What contemporary riots and revolts have made evident is that in its continuous effort to emancipate itself from the working class (as the Italian Marxist Mario Tronti once put it), capitalism is increasingly making the reproduction of work, of social relations, of human beings precarious. Proletarianization means less and less the creation of a laboring capacity and more and more the production of disposable people. Today’s communist activity – by which we can simply mean activity aimed at exercising control over social life on the basis of needs, rather than the “bottom line” of profitability – is increasingly to be found in struggles over social reproduction: occupying homes against eviction, impeding the closure of hospitals, defending (or rather trying to enact) the idea of public education, or, as we recently saw in Brazil, appropriating the means of transport.

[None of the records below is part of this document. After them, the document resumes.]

import Summits.HubbardSuperconductivity.HubbardSuperconductivity.Theorems.AnisotropyChordTransferFibre3FinXDEvalW

/-!
# Route `AnisotropyChord` / H0 rotor rung: FIN per-`L` row-D (KT-2a″) cell facts, `L = 21`, cells 121–121

Kernel facts `xdCellAny0 21 (49/50) la lb aD = true` (in-kernel point tables, zero data; `decide +kernel`) for the combined-cell
grid of `L = 21` (g5 design, 1–2.5 % cells); assembled in `…FinXDTwentyOne`.  Prover seat `hubbard-h0-rotor-p3` g7; helper for piece A =
stmt-HubbardSuperconductivity-23918 of rung 19089 (`--supports`, helper class).  WHAT THIS IS NOT: nothing here proves superconductivity in the
Hubbard model (rotor TARGET as worded stays FALSE, g15 verdict); kernel facts for ONE hypothesis of ONE conditional reduction.
-/

set_option linter.dupNamespace false
set_option autoImplicit false

namespace Summit.HubbardSuperconductivity.HubbardSuperconductivity.Theorems.AnisotropyChord.Transfer.Fibre3

namespace FinXD

/-- cell 121 of `L = 21` (`cert`). [folklore] -/
theorem xd21_121 : xdCellAny0 21 (49/50 : ℚ) 2417407893399309 2477843090734292 (2/25 : ℚ) = true := by (rw [← xdCellAnyW0_eq]; decide +kernel)

end FinXD

end Summit.HubbardSuperconductivity.HubbardSuperconductivity.Theorems.AnisotropyChord.Transfer.Fibre3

Spaces in and against capitalism

Though inequality is the violent rule, in this time of riots, which also presents itself as a time of oligarchs, communism cannot be conceived simply as the assertion of equality – especially when our imagination of equality is constrained by liberal individualism or monetized notions of equivalence. And though its nineteenth-century emergence has bound it to the fate of industry, we cannot think of communism today as arising solely at the “point of production”. The enigma of the present is that increasing swathes of the planet find it increasingly difficult to reproduce themselves (their labor, their livelihood, their relations) under capitalism, and yet they can only reproduce themselves through capitalism.

That is why the harder crisis bites the more difficult it seems for some to think of any other life than this increasingly immiserated one. This is also why, when the condition of making surplus capital is to produce surplus populations, any talk of communism today needs to attend, with both intransigence and humility, to those practices of reappropriation and survival that are creating spaces in and against capitalism.